One scorching day, Amrul was working overtime, feeling the weight of exhaustion and hunger gnawing at him. His throat was dry, and his body longed for a refreshing drink. He searched for something to quench his thirst, but the weather was sweltering, and his water bottle had already run dry. Frustratingly, there wasn’t a store in sight that sold water. Amrul, nearly desperate, finally spotted a large water jug. The good news? It still had just enough for one glass. He poured the water into a glass and was about to take a sip when, out of nowhere, a manager walked by and stopped him.

The manager grabbed the glass from Amrul’s hand and drank it all, leaving nothing behind. Amrul was stunned. He stood there, dumbfounded, as the manager nonchalantly declared that only the higher-ups were allowed to drink from that jug. The disappointment, the anger, the sadness—all hit Amrul at once. But he didn’t lash out. Instead, he muttered under his breath, promising to get back at the manager—not with anything devious, but with the truth.
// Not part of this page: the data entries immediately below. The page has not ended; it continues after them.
/-!
# Crux `AlgebraicModuliRealPeriodCell` (stmt-KontsevichZagierPeriods-18265) — line `real_multiplier_branch`

Strategist line (planner-cstrat s1, 2026-08-17), registered as an ALTERNATIVE to the lead's line `Sketch`
(the ℚ-engine p119755 ported one field up: S/T/V/Ia/Ib/Ic/C, hardest stub T = `stub_algXMapTransfer`,
the port of the x-rational DATUM transfer engine `XMapPeriodTransferCells.*` to (ℚ̄∩ℝ)[X]-data).

**Idea (transfer lens).** The solved sibling crux `RealPeriodSectorComplete` (stmt-5381, sector over ℚ)
was closed by the line `period_ratio_branch_cov` (`RealPeriodSectorComplete_of` @ a045c879189a): reduce each
generator to its unbounded component `(e, ∞)`, uniformise by the real period lattice `Λ`
(`℘_Λ(Ω₀/2) = e`, value `= c·Ω₀`), and move ONCE along the β-branch `Φ_β = ℘_{Λ'}(β·℘_Λ⁻¹)`,
`β = Ω₀'/Ω₀`, whose graph lies on an algebraic curve with finite vertical fibres (divided isogeny
curve), hence is ℚ-semialgebraic by CAD. Exactly two steps of that proof used ℚ:
(i) Schneider's two-℘ theorem (commensurability of `Λ` and `β⁻¹Λ'` from a common real period) and
(ii) the descent of the transformation polynomial to ℚ(X). One field up, inside the kernel form,
(i) is NOT needed: the pairs to be joined are related by a REAL lattice multiplier `νΛ ⊆ Λ'`
(`ν ∈ ℝ`), and then `νΩ₀ = kΩ₀'` (`k ∈ ℤ`, `Λ' ∩ ℝ = ℤΩ₀'`), `β = ν/k`, `kΛ ⊆ β⁻¹Λ'` — elementary;
(ii) becomes the descent to (ℚ̄∩ℝ)(X) by `Aut(ℂ/ℚ̄)` and complex conjugation
(`map_mul_eq_mul_map_of_weierstrassP_mul_eval_eq`, `Complex.mem_subfield_of_forall_ringEquiv`,
`isAlgebraic_of_isogeny`), and a real polynomial with real-algebraic coefficients still cuts out a
ℚ-semialgebraic set. The other four 5381 stubs port by retyping the coefficients
(ℤ/ℚ → real algebraic), and the CAD stub `stub_continuousBranchSemialgebraic` is already fully general
and is USED AS LANDED below. The kernel form is then the ℚ-engine's cell collapse (p95059) stated
ABSTRACTLY in the relatedness predicate `Rel` (so that ONE landing serves this line with
`Rel :=` real lattice multiplier and the lead's line with `Rel :=` real-algebraic datum), fed with the
independence of really-unrelated curves: Huber–Wüstholz splitting (landed
`stub_huberWustholzSplitting_of`, stated over ℚ̄, fact PROVED as `HuberWustholzManyCurvePeriods_holds`)
+ conjugation-symmetrised multipliers (`conjSymm_multiplier`, `cm_imaginary_multiplier`, PROVED in
`Cruxes/…/SketchIdeator1.lean`) + Masser's `indep_omega`.

Stubs (6): U `stub_algUnboundedNormalForm` · B `stub_realBranch` · Z `stub_realMultiplierCurve` (NEW) ·
M `stub_algBranchMove` · I `stub_realIsogenyIndependence` · C `stub_cellCollapseRel`. The representations
(the lead's stub S) are LANDED (`PeriodRep.stub_algSectorRepsExist`, p142227) and used as a theorem.
Composition `AlgebraicModuliRealPeriodCell_of` PROVED below (pair transfer and period ratio derived
from U/B/Z/M + the landed CAD stub, exactly as in `RealPeriodSectorComplete_of`).

Disproof used (Cruxes/…/Disproof.lean @485b31d36b97 + landed Negative/LoadBearing.lean):
`algebraicModuliRealPeriodCell_false_without_eval` — `eval c = 0` is consumed exactly once, inside C, where
I kills the class sums; §5 `no_real_mul_I_of_not_hasCM` / WARNING "the right normal form is pairwise not
joined by a REAL isogeny" — this line's `RealRel` IS that notion (stub I separates the two real types of a
non-CM class); `algebraicModuliRealPeriodCell_iff_without_isAlgebraic` — consistent: algebraicity is used
only where it is genuinely needed (Z: descent ⇒ ℚ-semialgebraic curve; U: `c` algebraic).
-/

noncomputable section
import Mathlib
import HarnessLib
import Literature.NumberTheory.Transcendental.PennerWeilPeterssonVolumesProofs
import Literature.Analysis.SpecialFunctions.TanhPartialFractions

/-!
# Logarithmic Integral Identities for Far-Field Estimates

This file proves key integral identities used in the far log-kernel bounds:

1. `integral_log_div_one_sub_sq_Ioo_eq_neg_pi_sq_div_8`:
   ∫₀¹ log(v)/(1-v²) dv = -π²/8

2. `integral_log_div_one_sub_sq_Ioi_eq_neg_pi_sq_div_8`:
   ∫₁^∞ log(v)/(1-v²) dv = -π²/8 (via v→1/v symmetry)

3. `integral_log_div_one_sub_sq_pv_eq_neg_pi_sq_div_4`:
   The principal value integral over (0,∞) equals -π²/4

These identities are used in the drift term computation for the Abel far-field bound
in the Remainder0Xi crux of the EarlyAppointments route.

## References
- `Literature.NumberTheory.Transcendental.lintegral_neg_log_div_one_sub_sq`: the (0,1) integral as Lebesgue
- `Literature.Analysis.SpecialFunctions.hasSum_one_div_odd_sq`: Σ 1/(2k+1)² = π²/8
-/

set_option linter.dupNamespace false
namespace Summit.RiemannHypothesis.RiemannHypothesis.Theorems.EarlyAppointmentsRemainder0Xi

open scoped BigOperators Topology Classical
open Real Complex MeasureTheory Set Filter

/-! ## Integrability helper -/

/-- A real function whose positive and negative parts have finite `lintegral`s is integrable. -/
theorem integrable_of_lintegral_ofReal_ne_top {α : Type*} [MeasurableSpace α] {μ : Measure α}
    {f : α → ℝ} (hf : Measurable f) (hpos : ∫⁻ x, ENNReal.ofReal (f x) ∂μ ≠ ⊤)
    (hneg : ∫⁻ x, ENNReal.ofReal (-f x) ∂μ ≠ ⊤) : Integrable f μ := by
  refine ⟨hf.aestronglyMeasurable, ?_⟩
  rw [MeasureTheory.hasFiniteIntegral_iff_enorm]
  have hle : ∀ x, ‖f x‖ₑ ≤ ENNReal.ofReal (f x) + ENNReal.ofReal (-f x) := by
    intro x
    rw [Real.enorm_eq_ofReal_abs]
    rcases le_total 0 (f x) with h | h
    · rw [abs_of_nonneg h]; exact le_self_add
    · rw [abs_of_nonpos h]; exact le_add_self
  calc ∫⁻ x, ‖f x‖ₑ ∂μ ≤ ∫⁻ x, ENNReal.ofReal (f x) + ENNReal.ofReal (-f x) ∂μ := lintegral_mono hle
    _ = ∫⁻ x, ENNReal.ofReal (f x) ∂μ + ∫⁻ x, ENNReal.ofReal (-f x) ∂μ :=
        lintegral_add_left (ENNReal.measurable_ofReal.comp hf) _
    _ < ⊤ := ENNReal.add_lt_top.2 ⟨hpos.lt_top, hneg.lt_top⟩

/-! ## The (0,1) integral -/

/-- ∫₀¹ log(v)/(1-v²) dv = -π²/8 as a Bochner integral. -/
theorem integral_log_div_one_sub_sq_Ioo_eq_neg_pi_sq_div_8 :
    ∫ v in Ioo (0 : ℝ) 1, Real.log v / (1 - v ^ 2) = -π ^ 2 / 8 := by
  have hint : IntegrableOn (fun v => -Real.log v / (1 - v ^ 2)) (Ioo (0 : ℝ) 1) := by
    rw [IntegrableOn]
    apply integrable_of_lintegral_ofReal_ne_top
    · exact (Real.measurable_log.neg).div (measurable_const.sub (measurable_id.pow_const 2))
    · rw [Literature.NumberTheory.Transcendental.lintegral_neg_log_div_one_sub_sq]
      exact ENNReal.ofReal_ne_top
    · have h0 : ∀ v ∈ Ioo (0 : ℝ) 1, 0 ≤ -Real.log v / (1 - v ^ 2) := fun v hv => by
        apply div_nonneg
        · exact neg_nonneg.2 (Real.log_nonpos hv.1.le hv.2.le)
        · have hsq : v ^ 2 < 1 := by nlinarith [hv.1, hv.2]
          linarith
      have hae : ∀ᵐ v ∂(volume.restrict (Ioo 0 1)), ENNReal.ofReal (-(-Real.log v / (1 - v ^ 2))) = 0 := by
        filter_upwards [ae_restrict_mem measurableSet_Ioo] with v hv
        have heq : -(-Real.log v / (1 - v ^ 2)) = Real.log v / (1 - v ^ 2) := by ring
        rw [heq, ENNReal.ofReal_eq_zero]
        have hneg : Real.log v / (1 - v ^ 2) ≤ 0 := by
          apply div_nonpos_of_nonpos_of_nonneg
          · exact Real.log_nonpos hv.1.le hv.2.le
          · have hsq : v ^ 2 < 1 := by nlinarith [hv.1, hv.2]
            linarith
        exact hneg
      rw [lintegral_congr_ae hae, lintegral_zero]; exact ENNReal.zero_ne_top
  have hbochner : ∫ v in Ioo (0 : ℝ) 1, -Real.log v / (1 - v ^ 2) = π ^ 2 / 8 := by
    have hnn : ∀ᵐ v ∂(volume.restrict (Ioo 0 1)), 0 ≤ -Real.log v / (1 - v ^ 2) := by
      filter_upwards [ae_restrict_mem measurableSet_Ioo] with v hv
      apply div_nonneg
      · exact neg_nonneg.2 (Real.log_nonpos hv.1.le hv.2.le)
      · have hsq : v ^ 2 < 1 := by nlinarith [hv.1, hv.2]
        linarith
    have hmeas : AEStronglyMeasurable (fun v => -Real.log v / (1 - v ^ 2))
        (volume.restrict (Ioo 0 1)) :=
      ((Real.measurable_log.neg).div (measurable_const.sub (measurable_id.pow_const 2))).aestronglyMeasurable
    rw [integral_eq_lintegral_of_nonneg_ae hnn hmeas]
    rw [Literature.NumberTheory.Transcendental.lintegral_neg_log_div_one_sub_sq]
    rw [ENNReal.toReal_ofReal]; positivity
  have h : ∫ v in Ioo (0 : ℝ) 1, Real.log v / (1 - v ^ 2) =
           -∫ v in Ioo (0 : ℝ) 1, -Real.log v / (1 - v ^ 2) := by
    rw [← integral_neg]; congr 1; ext v; ring
  rw [h, hbochner]; ring

/-! ## The v ↦ 1/v change of variables -/

/-- The image of (0,1) under inversion is (1,∞). -/
private lemma inv_image_Ioo_eq_Ioi : (fun u : ℝ => u⁻¹) '' Ioo 0 1 = Ioi 1 := by
  ext v; simp only [mem_image, mem_Ioo, mem_Ioi]
  constructor
  · rintro ⟨u, ⟨hu0, hu1⟩, rfl⟩; exact (one_lt_inv₀ hu0).2 hu1
  · intro hv; use v⁻¹; refine ⟨⟨by positivity, inv_lt_one_of_one_lt₀ hv⟩, inv_inv v⟩

/-- Derivative of inversion on (0,1). -/
private lemma hasDerivWithinAt_inv_Ioo (u : ℝ) (hu : u ∈ Ioo (0 : ℝ) 1) :
    HasDerivWithinAt (fun x : ℝ => x⁻¹) (-(u ^ 2)⁻¹) (Ioo 0 1) u := by
  have hne : u ≠ 0 := hu.1.ne'
  exact (hasDerivAt_inv hne).hasDerivWithinAt

/-- Inversion is injective on (0,1). -/
private lemma injOn_inv_Ioo : InjOn (fun u : ℝ => u⁻¹) (Ioo (0 : ℝ) 1) := inv_injective.injOn

/-- Absolute value of the negative inverse square. -/
private lemma abs_neg_inv_sq (u : ℝ) (hu : 0 < u) : |-(u ^ 2)⁻¹| = (u ^ 2)⁻¹ := by
  rw [abs_neg]; exact abs_of_pos (by positivity)

/-- The key algebraic identity: log(1/u)/(1-1/u²)·(1/u²) = log(u)/(1-u²) for 0 < u < 1. -/
private lemma log_div_one_sub_sq_inv_transform (u : ℝ) (hu0 : 0 < u) (hu1 : u < 1) :
    Real.log u⁻¹ / (1 - u⁻¹ ^ 2) * (u ^ 2)⁻¹ = Real.log u / (1 - u ^ 2) := by
  have hne : u ≠ 0 := hu0.ne'
  have hu2ne : u ^ 2 ≠ 0 := pow_ne_zero 2 hne
  have h1u2 : 1 - u ^ 2 ≠ 0 := by nlinarith
  have hu2m1ne : u ^ 2 - 1 ≠ 0 := by nlinarith
  have hinv2ne : 1 - u⁻¹ ^ 2 ≠ 0 := by
    simp only [inv_pow, ne_eq]
    intro h
    have hc : (u ^ 2)⁻¹ = 1 := by linarith
    have hd : u ^ 2 = 1 := inv_eq_one.mp hc
    nlinarith
  rw [Real.log_inv]
  have hinvsq : 1 - u⁻¹ ^ 2 = (u ^ 2 - 1) / u ^ 2 := by rw [inv_pow]; field_simp
  rw [hinvsq, div_div_eq_mul_div]
  have hm1u2 : -1 + u ^ 2 ≠ 0 := by nlinarith
  field_simp [hm1u2]; ring

/-- The integrand transforms correctly under v = 1/u: |f'(u)|·g(f(u)) = g(u). -/
private lemma integrand_transform (u : ℝ) (hu : u ∈ Ioo (0 : ℝ) 1) :
    |-(u ^ 2)⁻¹| • (Real.log u⁻¹ / (1 - u⁻¹ ^ 2)) = Real.log u / (1 - u ^ 2) := by
  rw [abs_neg_inv_sq u hu.1, smul_eq_mul, mul_comm]
  exact log_div_one_sub_sq_inv_transform u hu.1 hu.2

/-- Change of variables: ∫_{(1,∞)} = ∫_{(0,1)} via v = 1/u. -/
private theorem integral_Ioi_eq_integral_Ioo :
    ∫ v in Ioi (1 : ℝ), Real.log v / (1 - v ^ 2) =
    ∫ u in Ioo (0 : ℝ) 1, Real.log u / (1 - u ^ 2) := by
  have hS : MeasurableSet (Ioo (0 : ℝ) 1) := measurableSet_Ioo
  have hderiv : ∀ u ∈ Ioo (0 : ℝ) 1, HasDerivWithinAt (fun x => x⁻¹) (-(u ^ 2)⁻¹) (Ioo 0 1) u :=
    fun u hu => hasDerivWithinAt_inv_Ioo u hu
  have hinj : InjOn (fun u : ℝ => u⁻¹) (Ioo 0 1) := injOn_inv_Ioo
  calc ∫ v in Ioi (1 : ℝ), Real.log v / (1 - v ^ 2)
      = ∫ v in (fun u : ℝ => u⁻¹) '' Ioo 0 1, Real.log v / (1 - v ^ 2) := by rw [inv_image_Ioo_eq_Ioi]
    _ = ∫ u in Ioo (0 : ℝ) 1, |-(u ^ 2)⁻¹| • (Real.log u⁻¹ / (1 - u⁻¹ ^ 2)) := by
          rw [MeasureTheory.integral_image_eq_integral_abs_deriv_smul hS hderiv hinj]
    _ = ∫ u in Ioo (0 : ℝ) 1, Real.log u / (1 - u ^ 2) := by
          refine setIntegral_congr_fun hS fun u hu => ?_; exact integrand_transform u hu

/-- ∫₁^∞ log(v)/(1-v²) dv = -π²/8, by v→1/v symmetry. -/
theorem integral_log_div_one_sub_sq_Ioi_eq_neg_pi_sq_div_8 :
    ∫ v in Ioi (1 : ℝ), Real.log v / (1 - v ^ 2) = -π ^ 2 / 8 := by
  rw [integral_Ioi_eq_integral_Ioo]
  exact integral_log_div_one_sub_sq_Ioo_eq_neg_pi_sq_div_8

/-- The principal value integral of log(v)/(1-v²) over (0,∞) equals -π²/4. -/
theorem integral_log_div_one_sub_sq_pv_eq_neg_pi_sq_div_4 :
    (∫ v in Ioo (0 : ℝ) 1, Real.log v / (1 - v ^ 2)) +
    (∫ v in Ioi (1 : ℝ), Real.log v / (1 - v ^ 2)) = -π ^ 2 / 4 := by
  have h1 := integral_log_div_one_sub_sq_Ioo_eq_neg_pi_sq_div_8
  have h2 := integral_log_div_one_sub_sq_Ioi_eq_neg_pi_sq_div_8
  have h := congrArg₂ (· + ·) h1 h2
  calc _ = (-π ^ 2 / 8) + (-π ^ 2 / 8) := h
    _ = -π ^ 2 / 4 := by ring

end Summit.RiemannHypothesis.RiemannHypothesis.Theorems.EarlyAppointmentsRemainder0Xi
The next day, Amrul returned to work, but this time, things were different. When offered overtime, he politely refused. He even asked to shorten his hours. He wasn’t afraid of getting thirsty again. No, Amrul had bigger plans now—he wanted to finish his education.

After his work hours, Amrul rushed to school, determined to study and improve himself. Even after school, he would dive back into his books. His routine became a tiring cycle—work, school, study—each day pushing him to his limits. But no matter how exhausted he felt, he never gave up. He was driven by the desire to better his life and support his younger sibling’s education.

Time passed, and eventually, Amrul received an incredible opportunity—a scholarship to study in America. He was overjoyed. He bid farewell to his sibling, promising to send money every month to help support them. In America, Amrul’s intelligence shone through. He quickly became known for his brilliance and work ethic. When he returned home, he was no longer the same humble worker; he had become a success story.

With his newfound skills and experience, Amrul applied for a managerial position at the very company where he had once worked. His leadership skills were nothing short of impressive, and the company saw record profits under his guidance. Amrul’s remarkable performance led him to rise through the ranks, eventually becoming the Vice President of the global enterprise.

Then, one fateful day, Amrul crossed paths with the manager who had once denied him that glass of water. Amrul smiled and said, "Thank you for not letting me drink that glass of water all those years ago." The manager, now humbled, lowered his head in shame.